When the video was published, Dunham’s precocious HBO show, Girls, was heading into its penultimate season, its creator having long since become an avatar for bratty, clumsy Millennial feminism in a way that obscured her talent. Her second memoir, Famesick, which is out this week, is a fascinating shift from her first, Not That Kind of Girl, which was published in 2014 and drew scorn from every imaginable direction: critics, who argued that the book failed to live up to its reported $3.5 million advance; Dunham’s feminist peers (“this vein of narcissism—every bit of the world existing only to make you feel some kind of way—would be unpleasant at any age and any gender,” a mixed Jezebel review argued); and, most cruelly, right-wing writers, who seized on confessions Dunham had made about her curiosity regarding her baby sibling to argue in the worst possible faith that she was a child molester. The internet of the 2010s was a shooting range for prominent and imperfect women, and Dunham was an impossibly popular target.
Why? Because she simply cannot contain herself. She’s unbridled id, pouring herself all over the page, the screen, the extended Instagram caption. “I want to tell my stories, and more than that, I have to in order to stay sane,” she wrote in the introduction to Not That Kind of Girl. I know more about her uterus, at this point in time, than I do my own. She’s unabashed about her appetites, her desires, her cravings. (Food is an underexplored feature in the first few episodes of Girls; never forget that Hannah Horvath’s erstwhile memoir in Season 1 is titled Midnight Snack.) Feminists have always abraded and enraged people, other feminists chief among them, and Dunham was an obvious stand-in during the 2010s for a confrontational frankness and joyful arrested development that many people found infuriating. Her public profile superseded her art, which is a shame, because her art can be sublime.

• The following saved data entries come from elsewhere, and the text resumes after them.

import Mathlib
import Literature.NumberTheory.Automorphic.HilbertModularFormQExpansion
import Summits.Langlands.Langlands.Theorems.CapacityClassicalityHilbertIntegralOverconvergentIsCongruenceFourierKoecher
import Summits.Langlands.Langlands.Theorems.CapacityClassicalityHilbertIntegralOverconvergentIsCongruenceStubFourierCoeffAtOfHasSum

/-!
# Fourier coefficients of `f(δz)` (stub U2 of line Sketch-ideate-r1-k1)

Stub U2 `stub_smulArg_fourierCoeff` of line Sketch-ideate-r1-k1 (section U, RESHAPE 17) for the crux
`HilbertIntegralOverconvergentIsCongruence` (stmt-Langlands-8485), in the vocabulary
`Literature.NumberTheory.Automorphic.HilbertModular`: for `F` totally real, `f` holomorphic and `𝓞 F`-periodic on
`ℍ^{Hom(F,ℝ)}` and `δ ∈ 𝓞 F` totally positive, the Fourier coefficients of the `V_δ`-image `z ↦ f(δz)`,
`(δz)_σ = σ(δ) z_σ`, at a dual-lattice index `μ ∈ 𝔡⁻¹ = {ν : Tr(ν a) ∈ ℤ ∀ a ∈ 𝓞 F}` are
`a_μ(f(δ·)) = a_{μ/δ}(f)` if `μ/δ ∈ 𝔡⁻¹` and `0` otherwise.

Proof outline.  Put `g(z) = f(δz)` and `b(ν) = a_{ν/δ}(f)` if `ν/δ ∈ 𝔡⁻¹`, `b(ν) = 0` otherwise.  For a cube point
`w = x + i·1` the point `δw` lies in `ℍ` (`Im (δw)_σ = σ(δ) > 0`), so the landed Fourier expansion
(`hasSum_fourierCoeff`, Freitag I.4.1) gives `g(w) = f(δw) = ∑_{ν ∈ 𝔡⁻¹} a_ν(f) e^{2πi S(ν δw)}` together with
`∑_ν |a_ν| e^{-2π ∑_σ σ(ν) σ(δ)} < ∞`.  Since `S(ν δw) = S((δν) w)` and `ν ↦ δν` is an injection of `𝔡⁻¹` into itself
whose range is `{μ : μ/δ ∈ 𝔡⁻¹}` (on which `b(δν) = a_ν`, and off which `b = 0`), reindexing
(`Function.Injective.hasSum_iff` / `summable_iff`) yields `g(w) = ∑_{μ ∈ 𝔡⁻¹} b(μ) e^{2πi S(μw)}` on the whole
height-`1` slice with `∑_μ |b(μ)| e^{-2π⟨μ,1⟩} < ∞`; the landed uniqueness of `q`-expansion coefficients
(`stub_fourierCoeffAt_of_hasSum`) then gives `a_μ(g) = b(μ)`, which is the claim.
-/

set_option linter.dupNamespace false

noncomputable section

namespace Summit.Langlands.Langlands.Theorems.HilbertIntegralOverconvergentIsCongruence

open MeasureTheory Complex NumberField
open Literature.NumberTheory.Automorphic Literature.NumberTheory.Automorphic.HilbertModular

/-- A totally positive element of a totally real number field is non-zero (there is a real embedding). -/
theorem saf_ne_zero_of_totallyPositive (F : Type) [Field F] [NumberField F] [NumberField.IsTotallyReal F]
    (d : F) (hd : ∀ σ : F →+* ℝ, 0 < σ d) : d ≠ 0 := by
  obtain ⟨φ⟩ := (inferInstance : Nonempty (F →+* ℂ))
  intro h
  have := hd (NumberField.IsTotallyReal.complexEmbedding_isReal φ).embedding
  rw [h, map_zero] at this
  exact lt_irrefl _ this

/-- The dual lattice `𝔡⁻¹ = {ν : Tr(ν a) ∈ ℤ ∀ a ∈ 𝓞 F}` is an `𝓞 F`-module: `δ ∈ 𝓞 F`, `ν ∈ 𝔡⁻¹ ⇒ δν ∈ 𝔡⁻¹`. -/
theorem saf_mul_mem_dualLattice (F : Type) [Field F] [NumberField F] (δ : 𝓞 F) {ν : F}
    (hν : ∀ a : 𝓞 F, ∃ n : ℤ, Algebra.trace ℚ F (ν * a) = n) (a : 𝓞 F) :
    ∃ n : ℤ, Algebra.trace ℚ F ((δ : F) * ν * a) = n := by
  obtain ⟨n, hn⟩ := hν (δ * a)
  refine ⟨n, ?_⟩
  rw [← hn]
  push_cast
  congr 1
  ring

/-- The pairing `S(νz) = ∑_σ σ(ν) z_σ` at the rescaled point `δz`: `S(ν (δz)) = S((δν) z)`. -/
theorem saf_pairing_smulArg (F : Type) [Field F] [NumberField F] (δ ν : F) (z : Point F) :
    pairing ν (fun σ ↦ ((σ δ : ℝ) : ℂ) * z σ) = pairing (δ * ν) z := by
  simp only [pairing, map_mul]
  push_cast
  exact Finset.sum_congr rfl fun σ _ ↦ by ring

/-- **Stub U2 — `stub_smulArg_fourierCoeff`** (Fourier coefficients of `f(δz)`).  For `F` totally real, `f` holomorphic
and `𝓞 F`-periodic on `ℍ`, and `δ ∈ 𝓞 F` totally positive: at a dual-lattice index `μ`, the Fourier coefficient of
`z ↦ f(δz)` is `a_{μ/δ}(f)` if `μ/δ` lies in the dual lattice and `0` otherwise (expand `f` at `δz` by the landed
`hasSum_fourierCoeff`, reindex `ν ↦ δν`, and read off coefficients with the landed uniqueness
`stub_fourierCoeffAt_of_hasSum`). [folklore] -/
theorem stub_smulArg_fourierCoeff (F : Type) [Field F] [NumberField F] [NumberField.IsTotallyReal F]
    (f : Point F → ℂ) (hf : IsHolomorphicOn F f)
    (hper : ∀ (a : 𝓞 F) (z : Point F), z ∈ halfSpace F → f (fun σ ↦ z σ + ((σ (a : F) : ℝ) : ℂ)) = f z)
    (δ : 𝓞 F) (hδ : ∀ σ : F →+* ℝ, 0 < σ (δ : F)) (μ : F)
    (hμ : ∀ a : 𝓞 F, ∃ n : ℤ, Algebra.trace ℚ F (μ * a) = n) :
    ((∀ a : 𝓞 F, ∃ n : ℤ, Algebra.trace ℚ F (μ / (δ : F) * a) = n) →
      fourierCoeff (fun z : Point F ↦ f (fun σ ↦ ((σ (δ : F) : ℝ) : ℂ) * z σ)) μ = fourierCoeff f (μ / (δ : F))) ∧
    ((¬ ∀ a : 𝓞 F, ∃ n : ℤ, Algebra.trace ℚ F (μ / (δ : F) * a) = n) →
      fourierCoeff (fun z : Point F ↦ f (fun σ ↦ ((σ (δ : F) : ℝ) : ℂ) * z σ)) μ = 0) := by
  classical
  -- notation: the dual lattice `D`, the image `g = f(δ·)`, the candidate coefficients `b`
  set D : Set F := {ν : F | ∀ a : 𝓞 F, ∃ n : ℤ, Algebra.trace ℚ F (ν * a) = n}
  set g : Point F → ℂ := fun z ↦ f (fun σ ↦ ((σ (δ : F) : ℝ) : ℂ) * z σ)
  set b : F → ℂ := fun ν ↦
    if (∀ a : 𝓞 F, ∃ n : ℤ, Algebra.trace ℚ F (ν / (δ : F) * a) = n) then fourierCoeff f (ν / (δ : F)) else 0
    with hbdef
  have hδ0 : (δ : F) ≠ 0 := saf_ne_zero_of_totallyPositive F (δ : F) hδ
  -- the injection `ν ↦ δν` of the dual lattice into itself
  have hmemD : ∀ ν : D, (δ : F) * ν ∈ D := fun ν a ↦ saf_mul_mem_dualLattice F δ ν.2 a
  set ι : D → D := fun ν ↦ ⟨(δ : F) * ν, hmemD ν⟩
  have hιval : ∀ ν : D, ((ι ν : D) : F) = (δ : F) * ν := fun ν ↦ rfl
  have hι : Function.Injective ι := fun ν₁ ν₂ h ↦
    Subtype.ext (mul_left_cancel₀ hδ0 (by rw [← hιval, ← hιval, h]))
  -- `b ∘ ι = a` and `b = 0` off the range of `ι`
  have hbι : ∀ ν : D, b (ι ν) = fourierCoeff f ν := by
    intro ν
    have h1 : ((ι ν : D) : F) / (δ : F) = ν := by rw [hιval]; exact mul_div_cancel_left₀ _ hδ0
    simp only [hbdef]
    rw [h1]
    exact if_pos ν.2
  have hrange : ∀ m : D, m ∉ Set.range ι → b m = 0 := by
    intro m hm
    have hnot : ¬ ∀ c : 𝓞 F, ∃ n : ℤ, Algebra.trace ℚ F ((m : F) / (δ : F) * c) = n := fun h ↦
      hm ⟨⟨(m : F) / δ, h⟩, Subtype.ext (by rw [hιval]; exact mul_div_cancel₀ (m : F) hδ0)⟩
    simp only [hbdef]
    exact if_neg hnot
  -- the expansion of `g` on the height-`1` slice, reindexed along `ι`
  have hexp : ∀ x : Coord F,
      HasSum (fun m : D ↦ b m * cexp (2 * Real.pi * I * pairing (m : F) (cubePoint x fun _ ↦ (1 : ℝ))))
        (g (cubePoint x fun _ ↦ (1 : ℝ))) ∧
      Summable (fun m : D ↦ ‖b m‖ * Real.exp (-(2 * Real.pi * ∑ σ : F →+* ℝ, σ (m : F) * (1 : ℝ)))) := by
    intro x
    set w : Point F := cubePoint x fun _ ↦ (1 : ℝ)
    have hw_im : ∀ σ, (w σ).im = 1 := fun σ ↦ koe_cubePoint_im x (fun _ ↦ (1 : ℝ)) σ
    have hLw_im : ∀ σ : F →+* ℝ, (((σ (δ : F) : ℝ) : ℂ) * w σ).im = σ (δ : F) := by
      intro σ
      rw [Complex.im_ofReal_mul, hw_im, mul_one]
    have hLw : (fun σ ↦ ((σ (δ : F) : ℝ) : ℂ) * w σ) ∈ halfSpace F := fun σ ↦ by
      rw [hLw_im]
      exact hδ σ
    obtain ⟨hs, ha⟩ := hasSum_fourierCoeff F f hf hper _ hLw
    refine ⟨?_, ?_⟩
    · refine (hι.hasSum_iff fun m hm ↦ ?_).1 ?_
      · rw [hrange m hm, zero_mul]
      · refine hs.congr_fun fun ν ↦ ?_
        rw [Function.comp_apply, hbι ν, hιval ν, saf_pairing_smulArg]
    · refine (hι.summable_iff fun m hm ↦ ?_).1 ?_
      · rw [hrange m hm, norm_zero, zero_mul]
      · refine ha.congr fun ν ↦ ?_
        rw [Function.comp_apply, hbι ν, hιval ν]
        congr 4
        exact Finset.sum_congr rfl fun σ _ ↦ by rw [hLw_im, map_mul]; ring
  -- uniqueness of coefficients
  have key : fourierCoeff g μ = b μ := by
    rw [fourierCoeff_eq]
    exact stub_fourierCoeffAt_of_hasSum F g b (fun _ ↦ 1) (fun x ↦ (hexp x).1) (hexp 0).2 μ hμ
  refine ⟨fun h ↦ ?_, fun h ↦ ?_⟩
  · rw [key]
    simp only [hbdef]
    exact if_pos h
  · rw [key]
    simp only [hbdef]
    exact if_neg h

end Summit.Langlands.Langlands.Theorems.HilbertIntegralOverconvergentIsCongruence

Rewatching Girls, as many people have been doing, is clarifying: Dunham’s show, which debuted when she was 25 years old, is sharp, profound, and acutely funny, confessionally tender about the state of 21st-century young adulthood. She has an extraordinary gift for observation, noting the specificity of her surroundings and drawing out the absurdity. She’s the native child of a scene that often comes close to parodying itself, and yet Dunham does it better than anyone else. (See Hannah in Girls, observing the shaggy, guitar-toting Desi: “He looks like someone in, like, the Pacific Northwest knit a man.”) Her goal as a writer, she noted in 2014, was to obliterate “the expectation that my femininity, my body, or my work should conform to any set of rules, any aesthetic other than my own.” More than a decade later, having endured a kind of mass apoplexy and even outright hate as a result, Dunham is now trying to share with us what that endurance cost.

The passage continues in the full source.